On the other hand, Appellee has the authority to make all these crucial decisions for the child. The only restrictions on Appellee’s decision-making power under Chilean law are that she has to allow Appellant his scheduled visitations and she cannot take the child out of the country without either Appellee’s permission or a court order.
The bundle of rights Appellant lays claim to does not create rights of custody under the Hague Convention and ICARA; they cumulatively amount merely to a right of access. We find, as the district court concluded, that Appellant has no right to make determinations about the wellbeing and conduct of the child. These rights belong to Appellee.
CONCLUSION
For the foregoing reasons, we hold that, under the Hague Convention, the rights conferred on Appellant do not amount to rights of custody.

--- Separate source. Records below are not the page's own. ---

/-- **Walsh coefficients of the biased law**: `(bern m)^(S) = (1 − 2m)^{|S|} / 2^N`.
[cite: ODonnell2014, §8.4 and Exercise 8.25 (usual Fourier expansion of a biased product law)] -/
theorem cubeFourierCoeff_bern (m : ℝ) (S : Finset (Fin N)) :
    cubeFourierCoeff (bern m) S = (1 - 2 * m) ^ S.card / 2 ^ N := by
  classical
  unfold cubeFourierCoeff
  congr 1
  have key : ∀ y : Fin N → Bool, bern m y * walsh S y = ∏ i, (bern1 m (y i) * (if i ∈ S then sgn (y i) else 1)) := by
    intro y
    rw [bern, Literature.Computability.Complexity.LowDegree.walsh_eq_prod_ite, ← prod_mul_distrib]
  simp_rw [key]
  rw [← Fintype.prod_sum (fun (i : Fin N) (b : Bool) => bern1 m b * (if i ∈ S then sgn b else 1))]
  simp_rw [sum_bern1_mul_ite_sgn]
  rw [Fintype.prod_ite_mem, prod_const]

/-- **R5 · the Walsh-basis tail of the read-out of the trivial input (exact).**
`2^{2N} Σ_{|S|>ℓ} (bern m)^(S)² = Σ_{ℓ<j≤N} C(N,j) ((1−2m)²)^j` — the slack the uniform-basis certificate
`l1_sq_le_sum_cubeFourierCoeff_sq` must absorb for a degree-`ℓ` Walsh truncation of a biased read-out;
`= (1 + (1−2m)²)^N − Σ_{j≤ℓ} C(N,j)(1−2m)^{2j}`, unbounded in `N` at fixed `ℓ` for `m ≠ 1/2` (the biased error of
R3 is `0` on this input). [cite: BremnerMontanaroShepherd2017, §3.1 (the tail Σ_{|S|>ℓ} of display 2), evaluated off the symmetric point; ODonnell2014, Exercise 8.25] -/
theorem walshTail_bern_eq (m : ℝ) (ℓ : ℕ) :
    2 ^ (2 * N) * ∑ S ∈ univ.filter (fun S : Finset (Fin N) => ℓ < S.card), cubeFourierCoeff (bern m) S ^ 2 =
      ∑ j ∈ (range (N + 1)).filter (fun j => ℓ < j), (N.choose j : ℝ) * ((1 - 2 * m) ^ 2) ^ j := by
  have h2 : (2 : ℝ) ^ N ≠ 0 := by positivity
  have hS : ∀ S : Finset (Fin N), 2 ^ (2 * N) * cubeFourierCoeff (bern m) S ^ 2 = ((1 - 2 * m) ^ 2) ^ S.card := by
    intro S
    rw [cubeFourierCoeff_bern, div_pow, ← pow_mul, ← pow_mul, mul_comm N 2, ← mul_div_assoc,
      mul_div_cancel_left₀ _ (by positivity), mul_comm S.card 2, pow_mul]
  rw [mul_sum]
  simp_rw [hS]
  rw [sum_filter, sum_filter]
  have h := Finset.sum_powerset_apply_card (fun j => if ℓ < j then ((1 - 2 * m) ^ 2) ^ j else (0 : ℝ))
    (x := (univ : Finset (Fin N)))
  rw [powerset_univ, card_univ, Fintype.card_fin] at h
  rw [h]
  refine sum_congr rfl fun j _ => ?_
  split_ifs <;> simp [nsmul_eq_mul]

/-- The tail dominates its first term: `C(N,ℓ+1)((1−2m)²)^{ℓ+1} ≤ 2^{2N} Σ_{|S|>ℓ} (bern m)^(S)²` (`ℓ + 1 ≤ N`). [cite: BremnerMontanaroShepherd2017, §3.1 (the tail of display 2), lower bound off the symmetric point] -/
theorem choose_mul_pow_le_walshTail (m : ℝ) {ℓ : ℕ} (hℓ : ℓ + 1 ≤ N) :
    (N.choose (ℓ + 1) : ℝ) * ((1 - 2 * m) ^ 2) ^ (ℓ + 1) ≤
      2 ^ (2 * N) * ∑ S ∈ univ.filter (fun S : Finset (Fin N) => ℓ < S.card), cubeFourierCoeff (bern m) S ^ 2 := by
  rw [walshTail_bern_eq]
  refine single_le_sum (f := fun j => (N.choose j : ℝ) * ((1 - 2 * m) ^ 2) ^ j) (fun j _ => by positivity) ?_
  rw [mem_filter, mem_range]
  exact ⟨by omega, by omega⟩

/-- R5 as a record (exact Walsh tail of the biased read-out law + its first-term lower bound).
[cite: BremnerMontanaroShepherd2017, §3.1; ODonnell2014, Exercise 8.25] -/
def UniformBasisTail : Prop :=
  ∀ (N : ℕ) (m : ℝ) (ℓ : ℕ),
    2 ^ (2 * N) * ∑ S ∈ univ.filter (fun S : Finset (Fin N) => ℓ < S.card), cubeFourierCoeff (bern m) S ^ 2 =
        ∑ j ∈ (range (N + 1)).filter (fun j => ℓ < j), (N.choose j : ℝ) * ((1 - 2 * m) ^ 2) ^ j ∧
      (ℓ + 1 ≤ N → (N.choose (ℓ + 1) : ℝ) * ((1 - 2 * m) ^ 2) ^ (ℓ + 1) ≤
        2 ^ (2 * N) * ∑ S ∈ univ.filter (fun S : Finset (Fin N) => ℓ < S.card), cubeFourierCoeff (bern m) S ^ 2)

/-- R5 holds. [cite: BremnerMontanaroShepherd2017, §3.1; ODonnell2014, Exercise 8.25] -/
theorem uniformBasisTail_holds : UniformBasisTail :=
  fun _ m ℓ => ⟨walshTail_bern_eq m ℓ, fun hℓ => choose_mul_pow_le_walshTail m hℓ⟩

/-! ### §7 R6 — the one-sided channel keeps an exact flag -/

/-- **R6 · perfect flag.** Under amplitude-damped (Z-channel) read-out the all-ones outcome is reached
only from the all-ones string: `kPush (zKer q) p 1^N = (1 − q)^N · p(1^N)`, for every real `q` (a bare
identity; it is the flag identity post-selection arguments use, cf. `IQPPostselection` — nothing about
classes is typed here). [cite: FeffermanEtAl2023, §5 (amplitude damping never excites |0⟩ to |1⟩)] -/
theorem kPush_zKer_allOnes (q : ℝ) (p : (Fin N → Bool) → ℝ) :
    kPush (zKer q) p (fun _ => true) = (1 - q) ^ N * p (fun _ => true) := by
  unfold kPush
  rw [sum_eq_single (fun _ : Fin N => true)]
  · simp [zKer, prod_const, card_univ, Fintype.card_fin]
  · intro x _ hx
    obtain ⟨i, hi⟩ : ∃ i, x i = false := by
      by_contra h
      push Not at h
      exact hx (funext fun i => by simpa using h i)
    rw [prod_eq_zero (mem_univ i) (by simp [zKer, hi]), zero_mul]
  · intro h; exact absurd (mem_univ _) h

/-- R6 as a record. [cite: FeffermanEtAl2023, §5] -/
def PerfectFlag : Prop :=
  ∀ (N : ℕ) (q : ℝ) (p : (Fin N → Bool) → ℝ), kPush (zKer q) p (fun _ => true) = (1 - q) ^ N * p (fun _ => true)

/-- R6 holds. [cite: FeffermanEtAl2023, §5] -/
theorem perfectFlag_holds : PerfectFlag := fun _ q p => kPush_zKer_allOnes q p

/-- **Numbers** (illustration). (i) `ρ₂(zKer 1/10) = 9/11`, between the symmetric dampings of `η = 0.0477`,
`0.0478`; (ii) least `ℓ+1` with `ρ₂^{ℓ+1}·800 ≤ 1` (`α = 2`, `δ = 1/20`): `34` (`zKer 1/10`), `32` (`fKer 1/20`,
`ρ₂ = 81/100`), `11` (`zKer 3/10`, `ρ₂ = 7/13`); (iii) Walsh-tail witness `C(20,3)·((1/2)²)³ = 1140/64 > 17`
(`N = 20`, `ℓ = 2`, `m = 1/4`; `δ² = 1/400`). [cite: BremnerMontanaroShepherd2017, Thm 4 (ℓ = O(log(α/δ)/ε)); FeffermanEtAl2023, Theorem 1] -/
theorem numbers :
    rho2 (zKer (1 / 10)) = 9 / 11 ∧
      ((1 - 2 * (478 / 10000 : ℝ)) ^ 2 < 9 / 11 ∧ (9 / 11 : ℝ) < (1 - 2 * (477 / 10000 : ℝ)) ^ 2) ∧
      ((9 / 11 : ℝ) ^ 34 * 800 ≤ 1 ∧ 1 < (9 / 11 : ℝ) ^ 33 * 800) ∧
      (rho2 (fKer (1 / 20)) = 81 / 100 ∧ (81 / 100 : ℝ) ^ 32 * 800 ≤ 1 ∧ 1 < (81 / 100 : ℝ) ^ 31 * 800) ∧
      (rho2 (zKer (3 / 10)) = 7 / 13 ∧ (7 / 13 : ℝ) ^ 11 * 800 ≤ 1 ∧ 1 < (7 / 13 : ℝ) ^ 10 * 800) ∧
      ((Nat.choose 20 3 : ℝ) * (((1 - 2 * (1 / 4 : ℝ)) ^ 2) ^ 3) = 1140 / 64 ∧ (17 : ℝ) < 1140 / 64) := by
  refine ⟨?_, ⟨by norm_num, by norm_num⟩, ⟨by norm_num, by norm_num⟩, ⟨?_, by norm_num, by norm_num⟩,
    ⟨?_, by norm_num, by norm_num⟩, ⟨?_, by norm_num⟩⟩
  · rw [rho2_zKer (by norm_num) (by norm_num)]; norm_num
  · rw [rho2_fKer]; norm_num
  · rw [rho2_zKer (by norm_num) (by norm_num)]; norm_num
  · have : Nat.choose 20 3 = 1140 := by decide
    rw [this]; norm_num
import Summits.KontsevichZagierPeriods.Zeta5Search.Certificates.ModRedLNKTerms
import HarnessLib

/-!
# ζ(5) search — brown9 LEVEL 2 (L-NK): grid slices k₂ ∈ {84,85,86,87} of the packed coordinate check (cell `pub-zeta5`, certifier `cert-2`)

HONEST FRAMING: systematic search; no irrationality claim unless certified.

GENERATED by cert-2 `code/gen_lnk_grid.py`: for each listed integer `k₀` the two-variable packed coordinate combination
`coordGZ β β^{D₁} k₀ …` of (L-NK) vanishes (kernel, big-integer arithmetic; `β = betaG`, `D₁ = 119`). Assembled by
`ModRedLNKKernel` via `PolyReflectCoordGrid.coord_sum_eq_zero_grid`.
-/

namespace Summit.KontsevichZagierPeriods.Zeta5Search.Certificates

namespace VIMInner.ModRed

open Summit.KontsevichZagierPeriods.Zeta5Search.PolyReflect

set_option maxHeartbeats 100000000 in
/-- Grid slice `k₀ = 84` of the (L-NK) packed coordinate check. -/
theorem sliceM_84 : zIsZero (coordGZ betaG ((betaG ^ 119 : ℕ) : ℤ) 84 ftM
    ((relsM.map lcTrim).map (packLC betaG ((betaG ^ 119 : ℕ) : ℤ) 84)) termsM) = true := by
  decide +kernel

set_option maxHeartbeats 100000000 in
/-- Grid slice `k₀ = 85` of the (L-NK) packed coordinate check. -/
theorem sliceM_85 : zIsZero (coordGZ betaG ((betaG ^ 119 : ℕ) : ℤ) 85 ftM
    ((relsM.map lcTrim).map (packLC betaG ((betaG ^ 119 : ℕ) : ℤ) 85)) termsM) = true := by
  decide +kernel

set_option maxHeartbeats 100000000 in
/-- Grid slice `k₀ = 86` of the (L-NK) packed coordinate check. -/
theorem sliceM_86 : zIsZero (coordGZ betaG ((betaG ^ 119 : ℕ) : ℤ) 86 ftM
    ((relsM.map lcTrim).map (packLC betaG ((betaG ^ 119 : ℕ) : ℤ) 86)) termsM) = true := by
  decide +kernel

set_option maxHeartbeats 100000000 in
/-- Grid slice `k₀ = 87` of the (L-NK) packed coordinate check. -/
theorem sliceM_87 : zIsZero (coordGZ betaG ((betaG ^ 119 : ℕ) : ℤ) 87 ftM
    ((relsM.map lcTrim).map (packLC betaG ((betaG ^ 119 : ℕ) : ℤ) 87)) termsM) = true := by
  decide +kernel

end VIMInner.ModRed

end Summit.KontsevichZagierPeriods.Zeta5Search.Certificates
/-- **Time-average measures of a trajectory in a compact set exist** (FMRT 2001, Ch. IV §3.1 Prop. 3.1 in
finite dimensions; Krylov–Bogoliubov 1937). If `U` is norm-continuous on `[0, ∞)` with `U t ∈ K` for `t ≥ 0`,
`K ⊆ H` compact, then for every generalized limit `Λ` there is a Borel probability measure `μ` on `H` with
`∫ Ψ dμ = Λ(T ↦ T⁻¹∫₀ᵀ Ψ(U t) dt)` for every bounded continuous `Ψ`: the right-hand side is a positive
normalised linear functional on `C_b(H)` (`Torus.exists_linearMap_longTimeAvg`), tight because it vanishes on
functions vanishing on `K`, and `H` is Polish (`RieszRepresentation.exists_probabilityMeasure_of_isTightFunctional`,
Berg–Christensen–Ressel 1984, Ch. 2 Thm. 2.2). Structure of `exists_timeAverageMeasure_holds`. [folklore] -/
theorem exists_isTimeAverageMeasure_of_isCompact {K : Set H3} (hK : IsCompact K) {U : ℝ → H3}
    (hU : ContinuousOn U (Ici 0)) (hUK : ∀ t, 0 ≤ t → U t ∈ K) (Λ : GeneralizedLimit) :
    ∃ μ : Measure H3, Torus.IsTimeAverageMeasure Λ.longTimeAvg U μ := by
  -- adapted from `MarginalStabilityChain…StubInvariantMeasure.stub_invariantMeasure_aux_exists_timeAverageMeasure`
  classical
  haveI : Fact ((2 : ℝ≥0∞) ≠ ∞) := ⟨ENNReal.ofNat_ne_top⟩
  haveI : SecondCountableTopology
      (Lp (EuclideanSpace ℝ (Fin 3)) 2 (volume : Measure (UnitAddTorus (Fin 3)))) :=
    inferInstance
  haveI : SecondCountableTopology H3 := TopologicalSpace.Subtype.secondCountableTopology _
  haveI : PolishSpace H3 := inferInstance
  obtain ⟨L, hL⟩ := Torus.exists_linearMap_longTimeAvg Λ (aestronglyMeasurable_of_continuousOn hU)
  have hpos : ∀ g : BoundedContinuousFunction H3 ℝ, (∀ x, 0 ≤ g x) → 0 ≤ L g := by
    intro g hg
    rw [hL]
    exact Λ.longTimeAvg_nonneg (fun t => hg (U t)) (C := ‖g‖) fun t _ => by
      rw [← Real.norm_eq_abs]
      exact g.norm_coe_le_norm (U t)
  have hone : L 1 = 1 := by
    rw [hL]
    exact Λ.longTimeAvg_one
  have htight : Literature.MeasureTheory.RieszRepresentation.IsTightFunctional L := by
    intro ε hε
    refine ⟨K, hK, fun g hg => ?_⟩
    have h0 : |Λ.longTimeAvg (fun t => g (U t))| ≤ 0 :=
      Λ.abs_longTimeAvg_le fun t ht => by rw [hg _ (hUK t ht.le), abs_zero]
    rw [hL]
    exact h0.trans (by positivity)
  obtain ⟨μ, hμ, hint⟩ :=
    Literature.MeasureTheory.RieszRepresentation.exists_probabilityMeasure_of_isTightFunctional L hpos
      htight hone
  refine ⟨μ, hμ, fun Ψ hΨc hΨb => ?_⟩
  obtain ⟨C, hC⟩ := hΨb.exists_norm_le
  set g : BoundedContinuousFunction H3 ℝ :=
    BoundedContinuousFunction.ofNormedAddCommGroup Ψ hΨc C fun x => hC _ ⟨x, rfl⟩ with hg
  have h := hint g
  rw [hL] at h
  simpa only [hg, BoundedContinuousFunction.coe_ofNormedAddCommGroup] using h

/-- **The defining identity for every continuous observable** (FMRT 2001, Ch. IV §3.1 Cor. 3.1): if the path
stays in the compact `K` for `t ≥ 0` and `μ` is a time-average measure of it, then every continuous
`F : H → ℝ` is `μ`-integrable with `∫ F dμ = Λ(T ↦ T⁻¹∫₀ᵀ F(U t) dt)` (`F` agrees on `K` with its clamp;
`Torus.IsTimeAverageMeasure.integral_eq_of_eqOn`). [folklore] -/
theorem integral_eq_longTimeAvg_of_continuous {K : Set H3} (hK : IsCompact K) {U : ℝ → H3}
    (hUK : ∀ t, 0 ≤ t → U t ∈ K) {Λ : GeneralizedLimit} {μ : Measure H3}
    (hμ : Torus.IsTimeAverageMeasure Λ.longTimeAvg U μ) {F : H3 → ℝ} (hF : Continuous F) :
    Integrable F μ ∧ ∫ v, F v ∂μ = Λ.longTimeAvg (fun t => F (U t)) := by
  obtain ⟨F', C, hF'c, hF'b, heq⟩ := exists_bounded_continuous_eqOn hK hF
  exact hμ.integral_eq_of_eqOn hK.isClosed hUK hF'c hF'b heq

/-! ## §2 Derivatives of the tested pairings along a tested path -/

section Path

variable {ν : ℝ} {f : T3 → R3} {N : ℕ} {U : ℝ → H3} (hU : ContinuousOn U (Ici 0))
  (htest : ∀ a : T3 → R3, IsBandTest N a → ∀ s t : ℝ, 0 ≤ s → s ≤ t →
    Torus.pairing (U t).1 a - Torus.pairing (U s).1 a = ∫ τ in s..t, Torus.nsGeneratorPairing ν f (U τ) a)
include hU htest

/-- **The tested Galerkin equations in differential form**: for a level-`N` band test `b`,
`d/dt (U t, b) = ⟨F(U t), b⟩` at every `t > 0` — the integrand `τ ↦ ⟨F(U τ), b⟩` is continuous on `[0, ∞)`
(`Torus.continuous_nsGeneratorPairing`), so the time-integrated equation from `s = 0` differentiates
(`intervalIntegral.integral_hasDerivAt_right`). [folklore] -/
theorem hasDerivAt_pairing {b : T3 → R3} (hb : IsBandTest N b) {t : ℝ} (ht : 0 < t) :
    HasDerivAt (fun τ => Torus.pairing (U τ).1 b) (Torus.nsGeneratorPairing ν f (U t) b) t := by
  have hG : ContinuousOn (fun τ => Torus.nsGeneratorPairing ν f (U τ) b) (Ici 0) :=
    (Torus.continuous_nsGeneratorPairing ν f hb.1).comp_continuousOn hU
  have hInt : IntervalIntegrable (fun τ => Torus.nsGeneratorPairing ν f (U τ) b) volume 0 t :=
    (hG.mono Icc_subset_Ici_self).intervalIntegrable_of_Icc ht.le
  have hmeas : StronglyMeasurableAtFilter (fun τ => Torus.nsGeneratorPairing ν f (U τ) b) (𝓝 t) volume :=
    (hG.mono Ioi_subset_Ici_self).stronglyMeasurableAtFilter isOpen_Ioi t ht
  have hcont : ContinuousAt (fun τ => Torus.nsGeneratorPairing ν f (U τ) b) t :=
    hG.continuousAt (Ici_mem_nhds ht)
  have hder := (intervalIntegral.integral_hasDerivAt_right hInt hmeas hcont).const_add
    (Torus.pairing (U 0).1 b)
  refine hder.congr_of_eventuallyEq ?_
  filter_upwards [Ioi_mem_nhds ht] with τ hτ
  have h := htest b hb 0 τ le_rfl (le_of_lt hτ)
  linarith

/-- **Chain rule for polynomial observables along the path**: for level-`N` band tests `g` and a polynomial
`P`, `d/dt P((U t, g₁), …, (U t, gₘ)) = ⟨F(U t), ∇p(U t)⟩` at every `t > 0` (`hasFDerivAt_eval`,
`nsGeneratorPairing_polyGrad`). [folklore] -/
theorem hasDerivAt_eval (hf : Integrable f volume) {m : ℕ} {g : Fin m → T3 → R3}
    (hg : ∀ i, IsBandTest N (g i)) (P : MvPolynomial (Fin m) ℝ) {t : ℝ} (ht : 0 < t) :
    HasDerivAt (fun τ => MvPolynomial.eval (fun j => Torus.pairing (U τ).1 (g j)) P)
      (Torus.nsGeneratorPairing ν f (U t) (polyGrad g P (U t))) t := by
  -- adapted from `GalerkinInvariantLoud.KrylovBogoliubov.hasDerivAt_eval_lift` (taylor-cone sibling)
  have hx : HasDerivAt (fun τ => fun j => Torus.pairing (U τ).1 (g j))
      (fun j => Torus.nsGeneratorPairing ν f (U t) (g j)) t :=
    hasDerivAt_pi.2 fun j => hasDerivAt_pairing hU htest (hg j) ht
  have h := (Literature.NumberTheory.Transcendental.hasFDerivAt_eval P _).comp_hasDerivAt t hx
  have e : Torus.nsGeneratorPairing ν f (U t) (polyGrad g P (U t)) =
      ∑ i, MvPolynomial.eval (fun j => Torus.pairing (U t).1 (g j)) (MvPolynomial.pderiv i P) *
        Torus.nsGeneratorPairing ν f (U t) (g i) :=
    nsGeneratorPairing_polyGrad ν hf (fun i => (hg i).1) P _
  rw [e]
  refine h.congr_deriv ?_
  simp

/-- **Drift of polynomial observables integrates to a boundary term**: for `T ≥ 0`,
`∫₀ᵀ ⟨F(U t), ∇p(U t)⟩ dt = P(coords U T) − P(coords U 0)` (FTC with right derivatives on `[0, T]`; the
observable is continuous on `[0, T]` along the path and the row is continuous on `H`). [folklore] -/
theorem integral_nsGeneratorPairing_polyGrad_eq_sub (hf : Integrable f volume) {m : ℕ}
    {g : Fin m → T3 → R3} (hg : ∀ i, IsBandTest N (g i)) (P : MvPolynomial (Fin m) ℝ) {T : ℝ}
    (hT : 0 ≤ T) :
    ∫ t in (0 : ℝ)..T, Torus.nsGeneratorPairing ν f (U t) (polyGrad g P (U t)) =
      MvPolynomial.eval (fun j => Torus.pairing (U T).1 (g j)) P -
        MvPolynomial.eval (fun j => Torus.pairing (U 0).1 (g j)) P := by
  have hgs : ∀ i, Torus.IsSmooth (g i) := fun i => (hg i).1
  refine intervalIntegral.integral_eq_sub_of_hasDeriv_right_of_le (E := ℝ) hT
    (f := fun τ => MvPolynomial.eval (fun j => Torus.pairing (U τ).1 (g j)) P) ?_ ?_ ?_
  · exact (continuous_eval_pderiv hgs P).comp_continuousOn (hU.mono Icc_subset_Ici_self)
  · intro t ht
    exact (hasDerivAt_eval hU htest hf hg P ht.1).hasDerivWithinAt
  · have hFc : Continuous fun u : H3 => Torus.nsGeneratorPairing ν f u (polyGrad g P u) :=
      continuous_nsGeneratorPairing_polyGrad ν hf hgs P
    exact (hFc.comp_continuousOn (hU.mono Icc_subset_Ici_self)).intervalIntegrable_of_Icc hT

end Path
import Summits.RiemannHypothesis.RiemannHypothesis.Theorems.WeilTwoPrimeDeflE25EBase
import Summits.RiemannHypothesis.RiemannHypothesis.Theorems.WeilTwoPrimeDeflE25EDataPE33
import Summits.RiemannHypothesis.RiemannHypothesis.Theorems.WeilTwoPrimeDeflE25EDataDnE18
import Literature.NumberTheory.LFunctions.WeilBlockRowsPZ
import Literature.NumberTheory.LFunctions.WeilBlockRowsFast
import HarnessLib

/-!
# Even-sector deflated two-prime certificate E25E: dominance of row 108 of `R = S''_even(κ') − UᵀU` (factored data)

`WeilCert.checkDomRowF` (linear-traversal form) with the materialized augmented block, the factored inverse `weilCertDeflE25EDnE/weilCertDeflE25ELsE` and the Bessel block, by `decide +kernel`, then `WeilCert.checkDomRowPZ_of_F`. Pure proof file.
-/

set_option linter.dupNamespace false

noncomputable section

namespace Summit.RiemannHypothesis.RiemannHypothesis.Theorems.EvenWinsBeyondArch

open Literature.NumberTheory.LFunctions

set_option maxHeartbeats 0 in
/-- Kernel check of the dominance of row 108 of `R` (even block, certificate E25E). [folklore] -/
theorem checkDomRowF0_108_weilCertDeflE25E :
    weilCertDeflE25EBase.checkDomRowF weilCertDeflE25EPmE weilCertDeflE25EDnE weilCertDeflE25ELsE weilCertDeflE25EHpE weilCertDeflE25EKappa' 0 108 = true := by
  decide +kernel

/-- Kernel check of the dominance of row 108 of `R` (factored data), from the fast row. [folklore] -/
theorem checkDomRowPZ0_108_weilCertDeflE25E :
    weilCertDeflE25EBase.checkDomRowPZ weilCertDeflE25EPmE weilCertDeflE25EDnE weilCertDeflE25ELsE weilCertDeflE25EHpE weilCertDeflE25EKappa' 0 108 = true :=
  WeilCert.checkDomRowPZ_of_F (by decide) checkDomRowF0_108_weilCertDeflE25E


end Summit.RiemannHypothesis.RiemannHypothesis.Theorems.EvenWinsBeyondArch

The removal of the child from Chile, although in violation of a lawful order from a Chilean court, did not breach rights of custody and was therefore not “wrongful” under the Hague Convention. The district court’s order dismissing the petition for lack of jurisdiction and ordering periodic visitation of the child for Appellant is Affirmed.
. Law N° 16,618 — minors law, title III, juvenile COURT SYSTEM — ORGANIZATION AND POWERS, Art. 49, provides: Should the custody of a child have not been granted by the judge to either parent or to a third party, the minor may not exit the country without the authorization of both parents, or from the one who had recognized him.... If such authorization cannot be granted or if, without reasonable grounds, is refused by the person from whom it is required, it may be granted by the juvenile judge having jurisdiction over the place of residence of the minor.
. Elisa Pérez-Vera was "the official Hague Conference reporter for the Convention.” Hague International Child Abduction Convention; Text and Legal Analysis, 51 Fed.Reg. at 10,503. “Her explanatory report is recognized by the Conference as the official history and commentary on the Convention,” id., and we have previously said that "it is an authoritative source for interpreting the Convention's provisions,” Croll, 229 F.3d at 137 n. 3.
. Compare these rights with the rights detailed in Norden-Powers v. Beveridge, 125 F.Supp.2d 634 (E.D.N.Y.2000), where the district court found rights of custody. In that case, one petitioner presented a consent approved by an Australian court affording him joint guardianship. He also testified as to how he participated in educational decisions, studied with his children and aided in filling out forms for course selection, discussed dental care arrangements with respondent, "recommended and offered to facilitate designating a general practitioner for medical needs”, taught his children how to surf and maintained regular communication. Id. at 639.